import Literature.AlgebraicGeometry.Resolution.TransverseCentreEffectiveCartier
import Literature.AlgebraicGeometry.Resolution.StrictTransformSupport
import Literature.AlgebraicGeometry.Resolution.RegularSubschemeLocallyIrreducible
import Literature.AlgebraicGeometry.Resolution.ResolutionOfCurves
import Literature.AlgebraicGeometry.Resolution.RegularBlowup
import Literature.AlgebraicGeometry.Resolution.BlowupOffCentre
import Literature.AlgebraicGeometry.Resolution.NormalCrossingsBlowupStepReduction
import Literature.AlgebraicGeometry.Resolution.PointBlowupHilbertSamuelStrata
import Literature.AlgebraicGeometry.Resolution.BlowupStalkCharts
import Literature.AlgebraicGeometry.Resolution.CohenMacaulayCatenary
import Literature.AlgebraicGeometry.Resolution.AdicCompletionRegular
import HarnessLib

/-!
# Strict transforms of transverse regular curves under the blowing up of a regular centre
# (CoP1, proof of Prop. 4.4, p. 10: "the strict transform of `Σ` in `X′` is transverse to the exceptional divisor")

Topic: `Literature/AlgebraicGeometry/Resolution`. [CoP1] = Cossart–Piltant, J. Algebra 320 (2008)
1051–1082, proof of Prop. 4.4, p. 10: "note that under assumption (4) in lemma 4.3, the strict transform of
`Σ` in `X′` is transverse to the exceptional divisor, hence to `Γ′` if all components of `Γ` meet
transversally" — the input that keeps the transversality structure (**) of the one-dimensional singular locus
across the CURVE steps of the algorithm (p. 10, steps 3–4). PROVED here, chart-free, for the blowing up
`π : X′ → X` (`IsBlowup`, universal property) of a regular locally Noetherian scheme `X` along a closed subset
`Y` with regular reduced structure, and a closed subset `C ⊆ X` whose reduced ideal is generated at each point
of `C` by a PAIR of elements of a regular system of parameters and which is transverse to `Y`
(`𝓘_{C,x} + 𝓘_{Y,x} = 𝔪_x`) at the points of `C ∩ Y`, threefold points (`dim 𝒪_{X,x} = 3`; in `𝔸⁴` with
`Y` a curve and `C` a surface the transversality conclusion fails):

* `IsBlowup.ringKrullDim_stalk_eq_of_residuallyRational_of_isDomain` — the dimension formula
  `dim 𝒪_{X′,x′} = dim 𝒪_{X,π x′}` at a residually rational point over a universally catenary local domain
  (Matsumura 15.6; the variant of `IsBlowup.ringKrullDim_stalk_eq_of_residuallyRational` of
  `PointBlowupHilbertSamuelStrata.lean` without integrality of `X`);
* `exists_iso_subscheme_strictTransformIdeal_of_transverse` — the schematic strict transform
  `V(⋃ₙ (π^*𝓘_C : 𝓘_Eⁿ))` is `Bl_{𝓘_Y 𝒪_C} C ≅ C` over `X` (Stacks 080E/0807 with
  `isEffectiveCartier_comap_subschemeι_of_transverse`);
* `vanishingIdeal_closure_eq_strictTransformIdeal_of_transverse` — hence it is reduced and regular, and its
  ideal IS the reduced ideal `𝓘_{C̃}` of the closed set `C̃ = cl(π⁻¹(C ∖ Y))`;
* `exists_sub_stalkMap_mem_stalkIdeal_strictTransformIdeal_of_transverse` — `𝒪_{X,π c′} → 𝒪_{X′,c′}/𝓘_{C̃,c′}`
  is onto (`c′` is residually rational over `π c′`);
* `ringKrullDim_stalk_quotient_strictTransformIdeal_of_transverse`, `ringKrullDim_stalk_eq_three_of_transverse`
  — over `Y`: `dim 𝒪_{X′,c′}/𝓘_{C̃,c′} = 1` and `dim 𝒪_{X′,c′} = 3`;
* `exists_isRsopPart_strictTransform_of_transverse` — **at every `c′ ∈ C̃` the ideal `𝓘_{C̃,c′}` is
  generated by a pair of elements of a regular system of parameters of `𝒪_{X′,c′}` (Matsumura 14.2), and
  over `Y` it is transverse to the exceptional divisor: `𝓘_{C̃,c′} + 𝓘_Y 𝒪_{X′,c′} = 𝔪_{c′}`.** Off `Y` the
  blowing up is a local isomorphism (`BlowupOffCentre.lean`).

This is the brick T2c of the F-71 census (cell res-hironaka, `plan/inputs/F71-CENSUS-v2.md`); the chain-route
stub `stub_T2c_strictTransform_regular_transverse` (candidates `F71_T1_T4_SIGNATURES.lean` v3) follows from the
last theorem by `exact` (its hypotheses `hYirr`, `hCirr`, `hCY` are not needed). No definitions, no named
facts; `CossartPiltant2008_prop44` itself is NOT proved here.

## Sources

* V. Cossart, O. Piltant, J. Algebra 320 (2008) 1051–1082, proof of Prop. 4.4, p. 10. [CossartPiltant2008]
* The Stacks Project, Tags 080E (Divisors, Lemma 31.34.2), 0807, 0BI7. [StacksProject]
* H. Matsumura, *Commutative Ring Theory* (1986), Thms. 14.2, 15.6. [Matsumura1987]
* U. Görtz, T. Wedhorn, *Algebraic Geometry I*, 2nd ed. (2020), (13.19) p. 414. [GortzWedhorn2020]
* V. Cossart, U. Jannsen, S. Saito, LNM 2270 (2020), proof of Thm. 3.10, (3.8). [CossartJannsenSaito2020]
-/

noncomputable section

open CategoryTheory CategoryTheory.Limits AlgebraicGeometry TopologicalSpace IsLocalRing

namespace Literature.AlgebraicGeometry.Resolution

universe u

open Scheme.IdealSheafData

variable {X X' : Scheme.{u}}

/-! ## The dimension formula at a residually rational point of a blowing up -/

variable {π : X' ⟶ X} {J : X.IdealSheafData} in
/-- **`dim 𝒪_{X',x'} = dim 𝒪_{X,x}` at a residually rational point `x'` of a blowing up** over a point
`x = π x'` whose local ring is a universally catenary domain (Matsumura Thm. 15.6 on a chart
`𝒪_{X,x}[J_x/c_j]`, `ringKrullDim_localization_chartRing_eq_of_residuallyRational`, read at `x'` through
`IsBlowup.exists_reesChart_stalk`); the variant of `IsBlowup.ringKrullDim_stalk_eq_of_residuallyRational`
without the integrality hypothesis on `X`. [cite: Matsumura1987, Thm. 15.6]
[cite: CossartJannsenSaito2020, proof of Thm. 3.10, (3.8) (p. 44)] -/
theorem IsBlowup.ringKrullDim_stalk_eq_of_residuallyRational_of_isDomain [IsLocallyNoetherian X]
    (hπ : IsBlowup π J) (x' : X') [IsDomain (X.presheaf.stalk (π.base x'))]
    (hUC : IsUniversallyCatenaryRing (X.presheaf.stalk (π.base x')))
    (hres : ∀ y : X'.presheaf.stalk x', ∃ r : X.presheaf.stalk (π.base x'),
      y - (π.stalkMap x').hom r ∈ IsLocalRing.maximalIdeal (X'.presheaf.stalk x')) :
    ringKrullDim (X'.presheaf.stalk x') = ringKrullDim (X.presheaf.stalk (π.base x')) := by
  obtain ⟨k, c, hc⟩ := Submodule.fg_iff_exists_fin_generating_family.mp
    (IsNoetherian.noetherian (stalkIdeal J (π.base x')))
  obtain ⟨j, 𝔴, χ, hχ, hloc, h𝔴⟩ := hπ.exists_reesChart_stalk x' c hc
  letI := χ.toAlgebra
  haveI : IsLocalization.AtPrime (X'.presheaf.stalk x') 𝔴.asIdeal := hloc
  have hmem : ∀ b : chartRing c j,
      χ b ∈ IsLocalRing.maximalIdeal (X'.presheaf.stalk x') ↔ b ∈ 𝔴.asIdeal := fun b =>
    IsLocalization.AtPrime.to_map_mem_maximal_iff (X'.presheaf.stalk x') 𝔴.asIdeal b
  have hχc : (π.stalkMap x').hom = χ.comp (chartBase c j) := RingHom.ext fun r => (hχ r).symm
  refine ringKrullDim_localization_chartRing_eq_of_residuallyIntegral c j hUC 𝔴.asIdeal h𝔴
    (fun b => ?_) (X'.presheaf.stalk x')
  obtain ⟨r, hr⟩ := hres (χ b)
  refine ⟨Polynomial.X - Polynomial.C r, Polynomial.monic_X_sub_C r, (hmem _).mp ?_⟩
  rw [Polynomial.map_sub, Polynomial.map_X, Polynomial.map_C, Polynomial.eval_sub, Polynomial.eval_X,
    Polynomial.eval_C, map_sub, hχ]
  exact hr
import Summits.RiemannHypothesis.RiemannHypothesis.Theorems.WeilTwoPrimeDeflE25OBase
import Summits.RiemannHypothesis.RiemannHypothesis.Theorems.WeilTwoPrimeDeflE25ODataPO29
import Literature.NumberTheory.LFunctions.WeilBlockRowsPZ
import Literature.NumberTheory.LFunctions.WeilBlockRowsFast
import Summits.RiemannHypothesis.RiemannHypothesis.Theorems.WeilLegendreBlocks136DataDn14
import HarnessLib

/-!
# Deflated two-prime certificate E25O: dominance of row 5 of `R = S''_odd(κ') − UᵀU` (factored data)

`WeilCert.checkDomRowPZ` with the materialized augmented block, the factored inverse `weilBlocks136Dn/weilBlocks136Ls` and the Bessel block, by `decide +kernel` row by row. Pure proof file.
-/

set_option linter.dupNamespace false

noncomputable section

namespace Summit.RiemannHypothesis.RiemannHypothesis.Theorems.EvenWinsBeyondArch

open Literature.NumberTheory.LFunctions

set_option maxHeartbeats 0 in
/-- Kernel check of the dominance of row 5 of `R` (odd block, certificate E25O). [folklore] -/
theorem checkDomRowF1_5_weilCertDeflE25O :
    weilCertDeflE25OBase.checkDomRowF weilCertDeflE25OPmO weilBlocks136Dn weilBlocks136Ls weilCertDeflE25OHpO weilCertDeflE25OKappa' 1 5 = true := by
  decide +kernel

/-- Kernel check of the dominance of row 5 of `R` (factored data), from the fast row. [folklore] -/
theorem checkDomRowPZ1_5_weilCertDeflE25O :
    weilCertDeflE25OBase.checkDomRowPZ weilCertDeflE25OPmO weilBlocks136Dn weilBlocks136Ls weilCertDeflE25OHpO weilCertDeflE25OKappa' 1 5 = true :=
  WeilCert.checkDomRowPZ_of_F (by decide) checkDomRowF1_5_weilCertDeflE25O

end Summit.RiemannHypothesis.RiemannHypothesis.Theorems.EvenWinsBeyondArch
/-! ### §1 The datum from an Euler system of `T_pE`, any odd `p` (generic THEOREM D ∘ F30) -/

section Datum

variable {N : ℕ} (f : CuspForm (Gamma0 N) 2) (ℓ k₀ k : ℕ) [Fact ℓ.Prime] (Q : W.toAffine.Point)
  (vℓ vp : HeightOneSpectrum (𝓞 ℚ)) (ψ : (q : ℕ) → (ZMod q)ˣ →* Multiplicative (ZMod (p ^ k₀)))

/-- **`KolyvaginKimDatum` at depth `k + 1` for ANY ODD PRIME `p` from an EULER SYSTEM of `T_pE` over the cyclotomic levels**
(the generic-prime form of F31 §1, for the LAW-2 consumer at any odd good non-anomalous `p`): binders = the Euler system `c`
(`hc`; Kato's — NOT asserted), n1011's generic THEOREM D binders (`Derivative.Rat.exists_isKolyvaginSystem_propagatedSelmerStructure_torsionCoeff`:
`Irr(E[p])`, THE CANONICAL Kolyvagin datum `D` on `E[p^k·p]` with cyclotomic transverse conditions and canonical comparison maps,
`𝒫 ⊆` level primes ∩ Kato's Kolyvagin primes of depth `k+1`, the row certificate `hbad` (`E(ℚ_w)[p] = 0` at the bad `w ≠ p`)
and the place-`p` certificate `htop` (`𝓕_can,p = ⊤` on `E[p^k·p]` — at `p = 3` discharged from `E(ℚ₃)[3] = 0` by n1011's F11/F12,
cf. F31 §1)), F30's binders (Sakamoto's `(Sτ, τ)`, `𝒫` in the `τ`-class, `vℓ ∈ 𝒫` good with `vℓ ∤ p`, `vp ∋ p`, `hdiv`), and ONE
reading hypothesis `hread` on every derived system `(σ, Φ, κ)` satisfying THEOREM D's conclusion verbatim (bottom class `κ(Q)` —
Mazur–Rubin Thm. 5.2.12 — and Kim's reading of `κ_{vℓ}` at `vp` — Kim Thm. 3.13 + (5.3), print for `p ≥ 5`).
[cite: MazurRubin2004, Thm. 3.2.4, Thm. 5.2.12 and App. A] [cite: Kim2022StructureSelmer, Thm. 3.13 and (5.3)]
[cite: Sakamoto2024, §2 (p. 921) and Def. 4.1 (p. 926)] [cite: Rubin2000, Def. 2.1.1 and Thm. 4.5.4] -/
theorem kolyvaginKimDatum_of_isEulerSystem_torsionCoeff_prime (hp2 : p ≠ 2)
    -- the Euler system and THEOREM D's binders
    {c : ∀ (i : ℕ) (r : (𝓛).Ideals), H1 T∞ ((𝓛).level i r.1)}
    (hc : IsEulerSystem 𝓛 T∞ p c) (hirr : W.HasIrreducibleModPGaloisRep p)
    (D : KolyvaginDatum (W.torsionGaloisModule ((p : ℤ) ^ k * (p : ℤ))))
    (hT : D.transverse = cyclotomicTransverse (W.torsionGaloisModule ((p : ℤ) ^ k * (p : ℤ))))
    {η : (q : HeightOneSpectrum (𝓞 ℚ)) → (ZMod (Ideal.absNorm q.asIdeal))ˣ}
    (hD : D.HasCanonicalComparison (p ^ (k + 1)) η)
    (hPr : D.primes ⊆ (𝓛).primes)
    (hKol : ∀ q ∈ D.primes, Kato.IsKolyvaginPrime W p (k + 1) ((primesEquiv q : Nat.Primes) : ℕ))
    (hbad : ∀ w : HeightOneSpectrum (𝓞 ℚ), ¬ W.HasGoodReductionAt w →
      ((primesEquiv w : Nat.Primes) : ℕ) ≠ p →
        ∀ P : (W.baseChange (w.adicCompletion ℚ)).toAffine.Point, p • P = 0 → P = 0)
    (htop : ∀ w : HeightOneSpectrum (𝓞 ℚ), ((primesEquiv w : Nat.Primes) : ℕ) = p →
      propagatedSelmerStructure W p k (Sum.inr w) = ⊤)
    -- F30's binders: Sakamoto's `τ`-class for the canonical datum, the place `vℓ`, the divisibility witness
    (Sτ : Set (HeightOneSpectrum (𝓞 ℚ))) {τ : absoluteGaloisGroup ℚ}
    (hτq : Nonempty (cokerSubOne (W.torsionGaloisModule ((p : ℤ) ^ k * (p : ℤ))) τ ≃+ ZMod (p ^ (k + 1))))
    (hτμ : τ ∈ rootsOfUnityFixer ℚ (p ^ (k + 1)))
    (hP : D.primes ⊆ frobeniusClassPrimes (W.torsionGaloisModule ((p : ℤ) ^ k * (p : ℤ))) Sτ τ (p ^ (k + 1)))
    (hDℓ : vℓ ∈ D.primes)
    (hdiv : ∀ X : geomPoints W, ∃ R : geomPoints W, ((p : ℤ) ^ k * (p : ℤ)) • R = X)
    (hpv : ((p : ℕ) : 𝓞 ℚ) ∉ vℓ.asIdeal) (hgood : W.HasGoodReductionAt vℓ) (hvp : ((p : ℕ) : 𝓞 ℚ) ∈ vp.asIdeal)
    -- the two READINGS of the derived system: bottom class (MR Thm. 5.2.12) and Kim's reading (Thm. 3.13 + (5.3))
    (hread : letI := TorsionCoeff.torsionBy.padicIntModule p (k + 1) (WeierstrassCurve.geomPoints W)
      ∀ (σ : HeightOneSpectrum (𝓞 ℚ) → absoluteGaloisGroup ℚ)
        (Φ : ∀ r : Finset (HeightOneSpectrum (𝓞 ℚ)),
          continuousCohomology 1 (subgroupRep (torsionRepPadicInt W p (k + 1)).toTopRep ((𝓛).level ⊥ r)) →+
            continuousCohomology 1 (subgroupRep
              (W.torsionGaloisModule ((p : ℤ) ^ k * (p : ℤ))).toTopRep ((𝓛).level ⊥ r)))
        (comm : ∀ r : Finset (HeightOneSpectrum (𝓞 ℚ)),
          ((r : Finset _) : Set (HeightOneSpectrum (𝓞 ℚ))).Pairwise fun a b =>
            Commute (𝐃ℤ⟦(W.torsionGaloisModule ((p : ℤ) ^ k * (p : ℤ))).toTopRep, ((𝓛).level ⊥ r), σ⟧ a)
              (𝐃ℤ⟦(W.torsionGaloisModule ((p : ℤ) ^ k * (p : ℤ))).toTopRep, ((𝓛).level ⊥ r), σ⟧ b))
        (κ : Finset (HeightOneSpectrum (𝓞 ℚ)) →
          galoisCohomology (W.torsionGaloisModule ((p : ℤ) ^ k * (p : ℤ))) 1),
        (∀ q, σ q ∈ (adicCompletionPrime ℚ q).inertia (absoluteGaloisGroup ℚ)) →
        (∀ q, modNCyclotomicCharacter ℚ (Ideal.absNorm q.asIdeal) (σ q) = η q) →
        (∀ r, ∀ (φ : contOneCocycles (subgroupRep (torsionRepPadicInt W p (k + 1)).toTopRep ((𝓛).level ⊥ r)))
          (ψ' : contOneCocycles (subgroupRep
            (W.torsionGaloisModule ((p : ℤ) ^ k * (p : ℤ))).toTopRep ((𝓛).level ⊥ r))),
          (∀ g, ψ'.1 g = AddSubgroup.inclusion (geomTorsion_pow_succ_eq W p k).le (φ.1 g)) →
            Φ r (oneCocycleClass _ φ) = oneCocycleClass _ ψ') →
        D.IsKolyvaginSystem (propagatedSelmerStructure W p k) κ →
        (∀ r : Finset (HeightOneSpectrum (𝓞 ℚ)), ¬ (↑r : Set _) ⊆ D.primes → κ r = 0) →
        (∀ (r : Finset (HeightOneSpectrum (𝓞 ℚ))) (hr : (↑r : Set _) ⊆ D.primes),
          resSubgroup (W.torsionGaloisModule ((p : ℤ) ^ k * (p : ℤ))).toTopRep ((𝓛).level ⊥ r) 1
              (κ r) =
            (r.noncommProd 𝐃ℤ⟦(W.torsionGaloisModule ((p : ℤ) ^ k * (p : ℤ))).toTopRep,
                ((𝓛).level ⊥ r), σ⟧ (comm r))
              (Φ r (ContinuousCohomology.map (ContinuousMonoidHom.id _)
                (X := subgroupRep T∞.toTopRep ((𝓛).level ⊥ r))
                (Y := subgroupRep (torsionRepPadicInt W p (k + 1)).toTopRep ((𝓛).level ⊥ r))
                ((TopRep.resFunctor ((𝓛).level ⊥ r).subtype).map 𝐫𝐞𝐝⟦k + 1⟧) 1
                (c ⊥ ⟨r, fun _ hq => hPr (hr (Finset.mem_coe.2 hq))⟩)))) →
        κ ∅ = kummerMapTorsion W ((p : ℤ) ^ k * (p : ℤ)) hdiv Q ∧
        ∀ ψp : galoisCohomology ((W.torsionGaloisModule ((p : ℤ) ^ k * (p : ℤ))).toLocal (Sum.inr vp)) 1 ⧸
            W.kummerSelmerStructure ((p : ℤ) ^ k * (p : ℤ)) (Sum.inr vp) ≃+ ZMod (p ^ (k + 1)),
          (haveI : NeZero ℓ := ⟨(Fact.out : ℓ.Prime).ne_zero⟩
           zmodPowOrd p k₀ (kuriharaNumber f (p ^ k₀) ℓ ψ)) =
            min k₀ (zmodPowOrd p (k + 1)
              (ψp (galoisCohomology.localization (W.torsionGaloisModule ((p : ℤ) ^ k * (p : ℤ)))
                (Sum.inr vp) 1 (κ {vℓ}))))) :
    KolyvaginKimDatum W f p ℓ k₀ (k + 1) Q vℓ vp ψ := by
  letI := TorsionCoeff.torsionBy.padicIntModule p (k + 1) (WeierstrassCurve.geomPoints W)
  obtain ⟨σ, Φ, comm, κ, hσI, hσχ, hΦ, hKS, hκ0, hκc⟩ :=
    Derivative.Rat.exists_isKolyvaginSystem_propagatedSelmerStructure_torsionCoeff W p S hp2 hc k hirr D hT hD hPr
      hKol hbad htop
  obtain ⟨h1, hkim⟩ := hread σ Φ comm κ hσI hσχ hΦ hKS hκ0 hκc
  exact kolyvaginKimDatum_of_isKolyvaginSystem_canonicalStructure W f p ℓ k₀ k Q vℓ vp ψ hp2 Sτ hτq hτμ hP hD hDℓ hdiv
    hpv hgood hvp hKS h1 hkim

++++++

**Work request**
The stretch of entries above that starts with the line containing "(Sτ : Set (HeightOneSpectrum" and goes on through the line containing "(comm : ∀ r" is to be transcribed exactly, and no other line is to be transcribed.

**Solution for this problem**
    (Sτ : Set (HeightOneSpectrum (𝓞 ℚ))) {τ : absoluteGaloisGroup ℚ}
    (hτq : Nonempty (cokerSubOne (W.torsionGaloisModule ((p : ℤ) ^ k * (p : ℤ))) τ ≃+ ZMod (p ^ (k + 1))))
    (hτμ : τ ∈ rootsOfUnityFixer ℚ (p ^ (k + 1)))
    (hP : D.primes ⊆ frobeniusClassPrimes (W.torsionGaloisModule ((p : ℤ) ^ k * (p : ℤ))) Sτ τ (p ^ (k + 1)))
    (hDℓ : vℓ ∈ D.primes)
    (hdiv : ∀ X : geomPoints W, ∃ R : geomPoints W, ((p : ℤ) ^ k * (p : ℤ)) • R = X)
    (hpv : ((p : ℕ) : 𝓞 ℚ) ∉ vℓ.asIdeal) (hgood : W.HasGoodReductionAt vℓ) (hvp : ((p : ℕ) : 𝓞 ℚ) ∈ vp.asIdeal)
    -- the two READINGS of the derived system: bottom class (MR Thm. 5.2.12) and Kim's reading (Thm. 3.13 + (5.3))
    (hread : letI := TorsionCoeff.torsionBy.padicIntModule p (k + 1) (WeierstrassCurve.geomPoints W)
      ∀ (σ : HeightOneSpectrum (𝓞 ℚ) → absoluteGaloisGroup ℚ)
        (Φ : ∀ r : Finset (HeightOneSpectrum (𝓞 ℚ)),
          continuousCohomology 1 (subgroupRep (torsionRepPadicInt W p (k + 1)).toTopRep ((𝓛).level ⊥ r)) →+
            continuousCohomology 1 (subgroupRep
              (W.torsionGaloisModule ((p : ℤ) ^ k * (p : ℤ))).toTopRep ((𝓛).level ⊥ r)))
        (comm : ∀ r : Finset (HeightOneSpectrum (𝓞 ℚ)),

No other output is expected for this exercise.